For those of you who went to college or university after the point at which students were supposed to Behave With Decorum and Pay Due Attention To Your Studies, remember Spring Frolics? The weekend of partying and ridiculousness right before exams? The final BOOYAH before cracking down in the library? Well, I’m about to relive that weekend with several thousand Swedes… and without the looming specter of a week’s drudgery in the library to follow.
For those of you who actually did Behave With Decorum and Pay Due Attention To Your Studies without Indulging in Irresponsible Behavior, I’m sure there are a few movies you could watch to get an idea of what I’m talking about.
All I’ve heard about for the last couple of weeks is Valborg, and from what I can tell, Valborg is the real-deal Spring Frolics for all Swedes. Bonfires! Choirs! Day drinking in the park! And lest you start to think that I’m hanging out with the wrong kind of people, it’s not just other 20-somethings who are looking forward to the day of revelry. My middle-aged students—the successful professionals looking to hone their English for a competitive edge—are just as excited.
As with many Swedish holidays, it’s hard to sort out what the original reason for the holiday was: Christian tradition? Pagan customs? Something related to the current amount of sunshine? It’s still unclear, and even the Swedes that I’ve been asking seem to have a pretty fuzzy understanding of the story behind Valborg.
Here are the few facts I have gleaned from the internet and bugging the people around me:
Valborg’s technical name is “Valborgsmässoafton,” which is known in English as Walpurgis Night. More on the “afton” part of the name later. The holiday started out as a pagan grain festival and was later appropriated by the Catholic Church as a religious holiday.
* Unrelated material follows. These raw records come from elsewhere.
import Literature.NumberTheory.Rogawski1990.SingularObstruction
import Literature.NumberTheory.GaloisRepresentations.QuadraticArtinIndicator
import HarnessLib

/-!
# The singular obstruction IS the quadratic Artin symbol of `L ∕ L⁺` at the descended block-determinant idèle:
# `obs_s(p) = [W]_{L⁺, θ}`, hence `obs_s(p) = 0 ⟺ W = (k) · N_{L∕L⁺}(Z)` (Rogawski 1990, §3.8 Prop. 3.8.1 (d) p. 37; O'Meara 65:2;
# Cassels–Fröhlich VII §7.3 (a))

Topic `NumberTheory/Rogawski1990`; namespace `Literature.NumberTheory.Rogawski1990`; **THEOREMS ONLY** (no definition, no named fact, no instance,
no notation, no `sorry`).  Cell `pub/hodgecm-mathlib`, ENGINE T1 (crux H413 = `stmt-HodgeConjecture-24833`), O7 singular classes: second kernel-lane
sequel of ★ `SingularObstruction` — the (P4-s) CLASS-FIELD-THEORY reading of `MatchingAdeleG₂.singularObs` asked for by the O7 owner (WORD #9 (4)):
the `𝔸_L`-side predicate ★ `IsPrincipalAdelicNorm` («`δ = (k ⊗ 1) · σ𝔸(z) z`, `k ∈ L⁺ˣ`, `z ∈ 𝔸_Lˣ`») is, on the idèle `W ∈ 𝕀_{L⁺}` DESCENDED from
`δ` (`con W = δ`; it exists and is unique since `δ` is a `c`-fixed adelic unit, ★ `AdeleRing.mem_range_ideleBaseChange_of_forall_smul_eq`, Galois
descent of idèles [CasselsFrohlichANT1967, VII §7.3 (a)]), the membership `W ∈ (L⁺)ˣ · N_{L∕L⁺}(𝕀_L)` — whence `obs_s(p)` equals B-p12's ★
`quadraticArtinIndicator L⁺ θ W` (`θ = cmQuadraticGenerator L`, `L = L⁺(√θ)`; ★ O'Meara 65:2 `range_ideleRelNorm_maximalRealSubfield_eq`:
`N(𝕀_L) = normIdeles L⁺ θ`).  Mirror, for the ONE quadratic extension `L ∕ L⁺` of the singular road, of the regular road's ★
`MatchingAdeleG₂.cartanObsFun_eq_quadraticArtinIndicator` (one τ-stable factor of the Cartan algebra at a time).

* §1 `exists_ideleBaseChange_eq_of_adeleConj_eq` (descent of a `c`-fixed adelic unit), **`exists_ideleBaseChange_eq_adelicBlockDet`** (the block
  determinant descends), **`isPrincipalAdelicNorm_iff_mem_sup`** (`IsPrincipalAdelicNorm L δ ↔ W ∈ principalIdeles L⁺ ⊔ range N_{L∕L⁺}` for `con W = δ`;
  ★ `AdeleRing.ideleBaseChange_ideleRelNorm` + ★ `ideleGalNorm_eq_mul_complexConj_smul`: `con (N Z) = Z · c • Z`, injectivity of `con`).
* §2 **`MatchingAdeleG₂.singularObs_eq_quadraticArtinIndicator (hg) (W) (hW)`** and **`MatchingAdeleG₂.singularObs_eq_zero_iff_exists_ideleRelNorm`**
  (`obs_s(p) = 0 ↔ ∃ k Z, W = (k) · N_{L∕L⁺} Z` — the input shape of B-p12's (P2-s) `exists_totallyPositive_mul_ideleRelNorm_eq`),
  `…_eq_zero_iff_mem_sup_normIdeles` (the PLACEWISE reading: `W ∈ (L⁺)ˣ · normIdeles L⁺ θ`, local norms at every place).

## References
* [Rogawski1990] J. D. Rogawski, *Automorphic Representations of Unitary Groups in Three Variables*, Ann. of Math. Stud. 123 (1990), §3.8 Prop. 3.8.1 (d)
  p. 37; §3.5 Prop. 3.5.2 (c) p. 29.
* [Omeara1963] O. T. O'Meara, *Introduction to Quadratic Forms* (1963), §65A Example 65:2.
* [CasselsFrohlichANT1967] Cassels–Fröhlich (eds.), *Algebraic Number Theory* (1967), Ch. VII §5.1 (B), §7.3 (a).
-/

set_option autoImplicit false

noncomputable section

open NumberField IsDedekindDomain
open scoped Matrix MatrixGroups

namespace Literature.NumberTheory.Rogawski1990

open Literature.NumberTheory.Automorphic Literature.NumberTheory.GaloisRepresentations Literature.LinearAlgebra.Matrix
open Literature.AlgebraicGeometry.ShimuraVarieties (unitaryGroup mem_unitaryGroup_iff)

variable {L : Type} [Field L] [NumberField L] [IsCMField L]

/-! ## §1 Descent of the block determinant and the dictionary «global × norm» ↔ `(L⁺)ˣ · N(𝕀_L)` -/

section Descent

/-- **A `c`-fixed adelic unit of `L` descends to an idèle of `L⁺`** (`𝕀_L^{⟨c⟩} = con 𝕀_{L⁺}`, ★ `AdeleRing.mem_range_ideleBaseChange_of_forall_smul_eq`
with `Aut(L∕L⁺) = {1, c}`, ★ `univ_algEquiv_maximalRealSubfield_eq_pair`). [cite: CasselsFrohlichANT1967, Ch. VII §7.3 (a)] -/
theorem exists_ideleBaseChange_eq_of_adeleConj_eq {δ : AdeleRing (𝓞 L) L} (hδ : IsUnit δ) (hc : adeleConj L δ = δ) :
    ∃ W : (AdeleRing (𝓞 ↥(maximalRealSubfield L)) ↥(maximalRealSubfield L))ˣ,
      ((AdeleRing.ideleBaseChange (↥(maximalRealSubfield L)) L W : (AdeleRing (𝓞 L) L)ˣ) : AdeleRing (𝓞 L) L) = δ := by
  classical
  have hy : ∀ σ : L ≃ₐ[↥(maximalRealSubfield L)] L, σ • hδ.unit = hδ.unit := by
    intro σ
    have hσ : σ ∈ (Finset.univ : Finset (L ≃ₐ[↥(maximalRealSubfield L)] L)) := Finset.mem_univ σ
    rw [univ_algEquiv_maximalRealSubfield_eq_pair L, Finset.mem_insert, Finset.mem_singleton] at hσ
    rcases hσ with rfl | rfl
    · exact one_smul _ _
    · ext
      rw [AdeleRing.coe_smul_units, IsUnit.unit_spec, ← adeleConj_apply, hc]
  obtain ⟨W, hW⟩ := AdeleRing.mem_range_ideleBaseChange_of_forall_smul_eq (↥(maximalRealSubfield L)) L hy
  exact ⟨W, by rw [hW, IsUnit.unit_spec]⟩

variable {H : Matrix (Fin 3) (Fin 3) L} {γ₀ : (UnitaryGroup.cmDatum L 3 H).Rational} {a b : L}

/-- **The block determinant of the adelic Cartan class DESCENDS to an idèle `W ∈ 𝕀_{L⁺}`** (`con W = blockDet (e ⊗ 1) x_g`): it is a `σ𝔸`-fixed
adelic unit (★ `adeleConj_adelicBlockDet`, ★ `isUnit_adelicBlockDet`).  `W` is unique (★ `AdeleRing.ideleBaseChange_injective`).
[cite: Rogawski1990, §3.8 Prop. 3.8.1 (d) p. 37] [cite: CasselsFrohlichANT1967, Ch. VII §7.3 (a)] -/
theorem exists_ideleBaseChange_eq_adelicBlockDet (hH : (H.map (cmConjRingHom L))ᵀ = H) (hHd : IsUnit H.det) (hab : a ≠ b)
    (ha : a * cmConjRingHom L a = 1) (hb : b * cmConjRingHom L b = 1)
    (hγ₀ : ((((γ₀ : unitaryGroup (cmConjRingHom L) H).val : GL (Fin 3) L) : Matrix (Fin 3) (Fin 3) L) - a • (1 : Matrix (Fin 3) (Fin 3) L)) *
      ((((γ₀ : unitaryGroup (cmConjRingHom L) H).val : GL (Fin 3) L) : Matrix (Fin 3) (Fin 3) L) - b • (1 : Matrix (Fin 3) (Fin 3) L)) = 0)
    (p : MatchingAdeleG₂ L H H γ₀) {g : GL (Fin 3) (AdeleRing (𝓞 L) L)}
    (hg : g * (((UnitaryGroup.cmDatum L 3 H).toAdelic γ₀).val : GL (Fin 3) (AdeleRing (𝓞 L) L)) * g⁻¹ = (p.adele.val : GL (Fin 3) (AdeleRing (𝓞 L) L))) :
    ∃ W : (AdeleRing (𝓞 ↥(maximalRealSubfield L)) ↥(maximalRealSubfield L))ˣ,
      ((AdeleRing.ideleBaseChange (↥(maximalRealSubfield L)) L W : (AdeleRing (𝓞 L) L)ˣ) : AdeleRing (𝓞 L) L) = adelicBlockDet γ₀ a b g :=
  exists_ideleBaseChange_eq_of_adeleConj_eq (isUnit_adelicBlockDet hHd hab hγ₀ p hg) (adeleConj_adelicBlockDet hH hHd hab ha hb hγ₀ g)

/-- `con ((k) · N Z) = (k ⊗ 1) · (c • Z · Z)` in `𝔸_L` (★ `AdeleRing.ideleBaseChange_ideleRelNorm`, ★ `ideleGalNorm_eq_mul_complexConj_smul`,
★ `AdeleRing.baseChange_algebraMap`). [cite: CasselsFrohlichANT1967, Ch. VII §7.3 (a)] -/
theorem coe_ideleBaseChange_principal_mul_ideleRelNorm_cm (k : (↥(maximalRealSubfield L))ˣ) (z : (AdeleRing (𝓞 L) L)ˣ) :
    ((AdeleRing.ideleBaseChange (↥(maximalRealSubfield L)) L
        (Units.map (algebraMap (↥(maximalRealSubfield L)) (AdeleRing (𝓞 ↥(maximalRealSubfield L)) ↥(maximalRealSubfield L)) :
          ↥(maximalRealSubfield L) →* AdeleRing (𝓞 ↥(maximalRealSubfield L)) ↥(maximalRealSubfield L)) k *
          AdeleRing.ideleRelNorm (↥(maximalRealSubfield L)) L z) : (AdeleRing (𝓞 L) L)ˣ) : AdeleRing (𝓞 L) L) =
      algebraMap L (AdeleRing (𝓞 L) L) (algebraMap (↥(maximalRealSubfield L)) L k) * (adeleConj L (z : AdeleRing (𝓞 L) L) * (z : AdeleRing (𝓞 L) L)) := by
  rw [map_mul, AdeleRing.ideleBaseChange_ideleRelNorm, ideleGalNorm_eq_mul_complexConj_smul, Units.val_mul, Units.val_mul,
    AdeleRing.coe_ideleBaseChange, Units.coe_map, MonoidHom.coe_coe, AdeleRing.baseChange_algebraMap, AdeleRing.coe_smul_units,
    ← adeleConj_apply, mul_comm (z : AdeleRing (𝓞 L) L)]

/-- **THE DICTIONARY**: for an idèle `W` of `L⁺` with `con W = δ`, «`δ` is GLOBAL × NORM in `𝔸_L`» iff `W ∈ (L⁺)ˣ · N_{L∕L⁺}(𝕀_L)`
(injectivity of `con`; `k ∈ L` with `c k = k ≠ 0` is an element of `L⁺ˣ`). [cite: CasselsFrohlichANT1967, Ch. VII §7.3 (a), §5.1 (B)]
[cite: Rogawski1990, §3.8 Prop. 3.8.1 (d) p. 37] -/
theorem isPrincipalAdelicNorm_iff_mem_sup (W : (AdeleRing (𝓞 ↥(maximalRealSubfield L)) ↥(maximalRealSubfield L))ˣ) {δ : AdeleRing (𝓞 L) L}
    (hW : ((AdeleRing.ideleBaseChange (↥(maximalRealSubfield L)) L W : (AdeleRing (𝓞 L) L)ˣ) : AdeleRing (𝓞 L) L) = δ) :
    IsPrincipalAdelicNorm L δ ↔
      W ∈ principalIdeles ↥(maximalRealSubfield L) ⊔ (AdeleRing.ideleRelNorm (↥(maximalRealSubfield L)) L).range := by
  constructor
  · rintro ⟨k, z, hk0, hkc, hδ⟩
    have hkmem : k ∈ maximalRealSubfield L := (IsCMField.complexConj_eq_self_iff L k).1 (by rw [← cmConjRingHom_apply]; exact hkc)
    have hk0' : (⟨k, hkmem⟩ : ↥(maximalRealSubfield L)) ≠ 0 := fun h => hk0 (congrArg Subtype.val h)
    set k₀ : (↥(maximalRealSubfield L))ˣ := Units.mk0 ⟨k, hkmem⟩ hk0' with hk₀
    have hWeq : W = Units.map (algebraMap (↥(maximalRealSubfield L)) (AdeleRing (𝓞 ↥(maximalRealSubfield L)) ↥(maximalRealSubfield L)) :
          ↥(maximalRealSubfield L) →* AdeleRing (𝓞 ↥(maximalRealSubfield L)) ↥(maximalRealSubfield L)) k₀ *
        AdeleRing.ideleRelNorm (↥(maximalRealSubfield L)) L z := by
      apply AdeleRing.ideleBaseChange_injective (↥(maximalRealSubfield L)) L
      apply Units.ext
      rw [hW, coe_ideleBaseChange_principal_mul_ideleRelNorm_cm, hδ, hk₀, Units.val_mk0]
      rfl
    rw [hWeq]
    exact Subgroup.mul_mem_sup ⟨k₀, rfl⟩ ⟨z, rfl⟩
  · intro h
    obtain ⟨P, hP, N, hN, hPN⟩ := Subgroup.mem_sup.1 h
    obtain ⟨k₀, rfl⟩ := hP
    obtain ⟨z, rfl⟩ := hN
    refine ⟨algebraMap (↥(maximalRealSubfield L)) L k₀, z, ?_, ?_, ?_⟩
    · exact fun h0 => k₀.ne_zero ((algebraMap (↥(maximalRealSubfield L)) L).injective (h0.trans (map_zero _).symm))
    · rw [cmConjRingHom_apply]
      exact (IsCMField.complexConj_eq_self_iff L _).2 (k₀ : ↥(maximalRealSubfield L)).2
    · rw [← hW, ← hPN, coe_ideleBaseChange_principal_mul_ideleRelNorm_cm]

end Descent

/-! ## §2 `obs_s = [W]_{L⁺, θ}` and the class-field-theory readings -/

section Indicator

variable {H : Matrix (Fin 3) (Fin 3) L} {γ₀ : (UnitaryGroup.cmDatum L 3 H).Rational} {a b : L}

/-- **`obs_s(p) = [W]_{L⁺, θ}`** — the singular obstruction of `p` equals the QUADRATIC ARTIN SYMBOL of `L = L⁺(√θ)` at the idèle `W ∈ 𝕀_{L⁺}`
descended from the block determinant of (any) adelic conjugator `g` of `p` (`con W = blockDet (e ⊗ 1) x_g`; `θ = cmQuadraticGenerator L`):
`0 ↔` «global × norm» (★ `singularObs_eq_zero_iff`) `↔ W ∈ (L⁺)ˣ · N(𝕀_L)` (`isPrincipalAdelicNorm_iff_mem_sup`) `= (L⁺)ˣ · normIdeles L⁺ θ` (★ O'Meara 65:2
`range_ideleRelNorm_maximalRealSubfield_eq`) `↔ [W] = 0`. [cite: Rogawski1990, §3.8 Prop. 3.8.1 (d) p. 37; §3.5 Prop. 3.5.2 (c) p. 29]
[cite: Omeara1963, §65A Example 65:2] -/
theorem MatchingAdeleG₂.singularObs_eq_quadraticArtinIndicator (hHd : IsUnit H.det) (hab : a ≠ b) (ha : a * cmConjRingHom L a = 1)
    (hb : b * cmConjRingHom L b = 1)
    (hγ₀ : ((((γ₀ : unitaryGroup (cmConjRingHom L) H).val : GL (Fin 3) L) : Matrix (Fin 3) (Fin 3) L) - a • (1 : Matrix (Fin 3) (Fin 3) L)) *
      ((((γ₀ : unitaryGroup (cmConjRingHom L) H).val : GL (Fin 3) L) : Matrix (Fin 3) (Fin 3) L) - b • (1 : Matrix (Fin 3) (Fin 3) L)) = 0)
    (p : MatchingAdeleG₂ L H H γ₀) {g : GL (Fin 3) (AdeleRing (𝓞 L) L)}
    (hg : g * (((UnitaryGroup.cmDatum L 3 H).toAdelic γ₀).val : GL (Fin 3) (AdeleRing (𝓞 L) L)) * g⁻¹ = (p.adele.val : GL (Fin 3) (AdeleRing (𝓞 L) L)))
    (W : (AdeleRing (𝓞 ↥(maximalRealSubfield L)) ↥(maximalRealSubfield L))ˣ)
    (hW : ((AdeleRing.ideleBaseChange (↥(maximalRealSubfield L)) L W : (AdeleRing (𝓞 L) L)ˣ) : AdeleRing (𝓞 L) L) = adelicBlockDet γ₀ a b g) :
    p.singularObs hab hγ₀ = quadraticArtinIndicator (↥(maximalRealSubfield L)) (cmQuadraticGenerator L : ↥(maximalRealSubfield L)) W := by
  have hiff : p.singularObs hab hγ₀ = 0 ↔
      quadraticArtinIndicator (↥(maximalRealSubfield L)) (cmQuadraticGenerator L : ↥(maximalRealSubfield L)) W = 0 := by
    rw [p.singularObs_eq_zero_iff hHd hab ha hb hγ₀ hg, isPrincipalAdelicNorm_iff_mem_sup W hW, quadraticArtinIndicator_eq_zero_iff,
      ← range_ideleRelNorm_maximalRealSubfield_eq]
  rcases p.singularObs_eq_zero_or_eq_one hab hγ₀ with h0 | h1
  · rw [h0]; exact (hiff.1 h0).symm
  · rw [h1]
    by_cases h0' : quadraticArtinIndicator (↥(maximalRealSubfield L)) (cmQuadraticGenerator L : ↥(maximalRealSubfield L)) W = 0
    · exact absurd (hiff.2 h0') (by rw [h1]; exact one_ne_zero)
    · exact (quadraticArtinIndicator_eq_one_iff.2 (fun hmem => h0' (quadraticArtinIndicator_eq_zero_iff.2 hmem))).symm

/-- **`obs_s(p) = 0 ⟺ W = (k) · N_{L∕L⁺}(Z)`** for a global `k ∈ L⁺ˣ` and an idèle `Z` of `L` — the (P4-s) class-field-theory reading (★
`quadraticArtinIndicator_eq_zero_iff_exists_ideleRelNorm`, O'Meara 65:2), the input shape of the realisation step (P2-s)∕(R6a-s).
[cite: Rogawski1990, §3.8 Prop. 3.8.1 (d) p. 37] [cite: Omeara1963, §65A Example 65:2] [cite: CasselsFrohlichANT1967, Ch. VII §5.1 (B)] -/
theorem MatchingAdeleG₂.singularObs_eq_zero_iff_exists_ideleRelNorm (hHd : IsUnit H.det) (hab : a ≠ b) (ha : a * cmConjRingHom L a = 1)
    (hb : b * cmConjRingHom L b = 1)
    (hγ₀ : ((((γ₀ : unitaryGroup (cmConjRingHom L) H).val : GL (Fin 3) L) : Matrix (Fin 3) (Fin 3) L) - a • (1 : Matrix (Fin 3) (Fin 3) L)) *
      ((((γ₀ : unitaryGroup (cmConjRingHom L) H).val : GL (Fin 3) L) : Matrix (Fin 3) (Fin 3) L) - b • (1 : Matrix (Fin 3) (Fin 3) L)) = 0)
    (p : MatchingAdeleG₂ L H H γ₀) {g : GL (Fin 3) (AdeleRing (𝓞 L) L)}
    (hg : g * (((UnitaryGroup.cmDatum L 3 H).toAdelic γ₀).val : GL (Fin 3) (AdeleRing (𝓞 L) L)) * g⁻¹ = (p.adele.val : GL (Fin 3) (AdeleRing (𝓞 L) L)))
    (W : (AdeleRing (𝓞 ↥(maximalRealSubfield L)) ↥(maximalRealSubfield L))ˣ)
    (hW : ((AdeleRing.ideleBaseChange (↥(maximalRealSubfield L)) L W : (AdeleRing (𝓞 L) L)ˣ) : AdeleRing (𝓞 L) L) = adelicBlockDet γ₀ a b g) :
    p.singularObs hab hγ₀ = 0 ↔
      ∃ (k : (↥(maximalRealSubfield L))ˣ) (Z : (AdeleRing (𝓞 L) L)ˣ),
        W = Units.map (algebraMap (↥(maximalRealSubfield L)) (AdeleRing (𝓞 ↥(maximalRealSubfield L)) ↥(maximalRealSubfield L)) :
          ↥(maximalRealSubfield L) →* AdeleRing (𝓞 ↥(maximalRealSubfield L)) ↥(maximalRealSubfield L)) k *
          AdeleRing.ideleRelNorm (↥(maximalRealSubfield L)) L Z := by
  obtain ⟨α, hα0, hcα, hsq⟩ := cmQuadraticGenerator_spec L
  rw [p.singularObs_eq_quadraticArtinIndicator hHd hab ha hb hγ₀ hg W hW]
  exact quadraticArtinIndicator_eq_zero_iff_exists_ideleRelNorm (IsCMField.complexConj L) hcα hα0 (by rw [← sq]; exact hsq) W

/-- **PLACEWISE reading: `obs_s(p) = 0 ⟺ W ∈ (L⁺)ˣ · normIdeles L⁺ θ`** — a global element times an idèle that is a LOCAL NORM from `L⁺_v(√θ)` at
every place (★ O'Meara 65:2 `range_ideleRelNorm_maximalRealSubfield_eq`); the form the placewise socket's `hreal` starts from.
[cite: Omeara1963, §65A Example 65:2] [cite: Rogawski1990, §3.8 Prop. 3.8.1 (d) p. 37] -/
theorem MatchingAdeleG₂.singularObs_eq_zero_iff_mem_sup_normIdeles (hHd : IsUnit H.det) (hab : a ≠ b) (ha : a * cmConjRingHom L a = 1)
    (hb : b * cmConjRingHom L b = 1)
    (hγ₀ : ((((γ₀ : unitaryGroup (cmConjRingHom L) H).val : GL (Fin 3) L) : Matrix (Fin 3) (Fin 3) L) - a • (1 : Matrix (Fin 3) (Fin 3) L)) *
      ((((γ₀ : unitaryGroup (cmConjRingHom L) H).val : GL (Fin 3) L) : Matrix (Fin 3) (Fin 3) L) - b • (1 : Matrix (Fin 3) (Fin 3) L)) = 0)
    (p : MatchingAdeleG₂ L H H γ₀) {g : GL (Fin 3) (AdeleRing (𝓞 L) L)}
    (hg : g * (((UnitaryGroup.cmDatum L 3 H).toAdelic γ₀).val : GL (Fin 3) (AdeleRing (𝓞 L) L)) * g⁻¹ = (p.adele.val : GL (Fin 3) (AdeleRing (𝓞 L) L)))
    (W : (AdeleRing (𝓞 ↥(maximalRealSubfield L)) ↥(maximalRealSubfield L))ˣ)
    (hW : ((AdeleRing.ideleBaseChange (↥(maximalRealSubfield L)) L W : (AdeleRing (𝓞 L) L)ˣ) : AdeleRing (𝓞 L) L) = adelicBlockDet γ₀ a b g) :
    p.singularObs hab hγ₀ = 0 ↔
      W ∈ principalIdeles ↥(maximalRealSubfield L) ⊔
        Literature.NumberTheory.QuadraticForms.normIdeles ↥(maximalRealSubfield L) (cmQuadraticGenerator L : ↥(maximalRealSubfield L)) := by
  rw [p.singularObs_eq_quadraticArtinIndicator hHd hab ha hb hγ₀ hg W hW, quadraticArtinIndicator_eq_zero_iff]

end Indicator

end Literature.NumberTheory.Rogawski1990

end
Just in case you didn’t know what a Walpurgis is, she was an 8th century Catholic saint from England who traveled to Germany to be a missionary. Depending on what website you read (and I checked the Vatican’s website for credible information, but no luck), she is the patron saint of rabies, seamen, invalids, farmers and/or the common cold… and/or a protectress against magic arts and/or failed harvests. What can I say? The poor woman’s got a lot on her plate.
Walpurgis Night is also supposed to be a night of witches or a “Witches’ Sabbath.” This might be connected to the legend of Blåkulla, but it’s definitely important to modern-day Satanists. (Scary thought.)
So what is a modern day Valborgsmässoafton all about? If you live in a student city like Lund or Uppsala, champagne breakfasts, hanging out in the park, and fancy student balls can all be part of a typical celebration. If you’re a little bit farther out in the countryside, bonfires are the most important part of the celebration. Very large bonfires. In Lund, a there’s a famous student choir (Studentsångarna) that performs the next day, singing out the winter and singing in the spring.
This whole April 30th/May 1st two-for-one holiday brings me to my final and biggest question about Valborg. We celebrated Easter on Saturday, on “Påskafton,” or Easter Eve, just like Christmas is celebrated on the 24th, on “Julafton,” or Christmas Eve. If Saturday is “Valborgsmässoafton,” why is Sunday just May Day? Shouldn’t Sunday be Valborg and Saturday be Valborgsmässoafton? How can you have an “afton,” or eve, without an official holiday following? When I posed this question to a group of Swedes, I got nothing but blank stares and exasperated sighs in return. Why, my friends? Why?!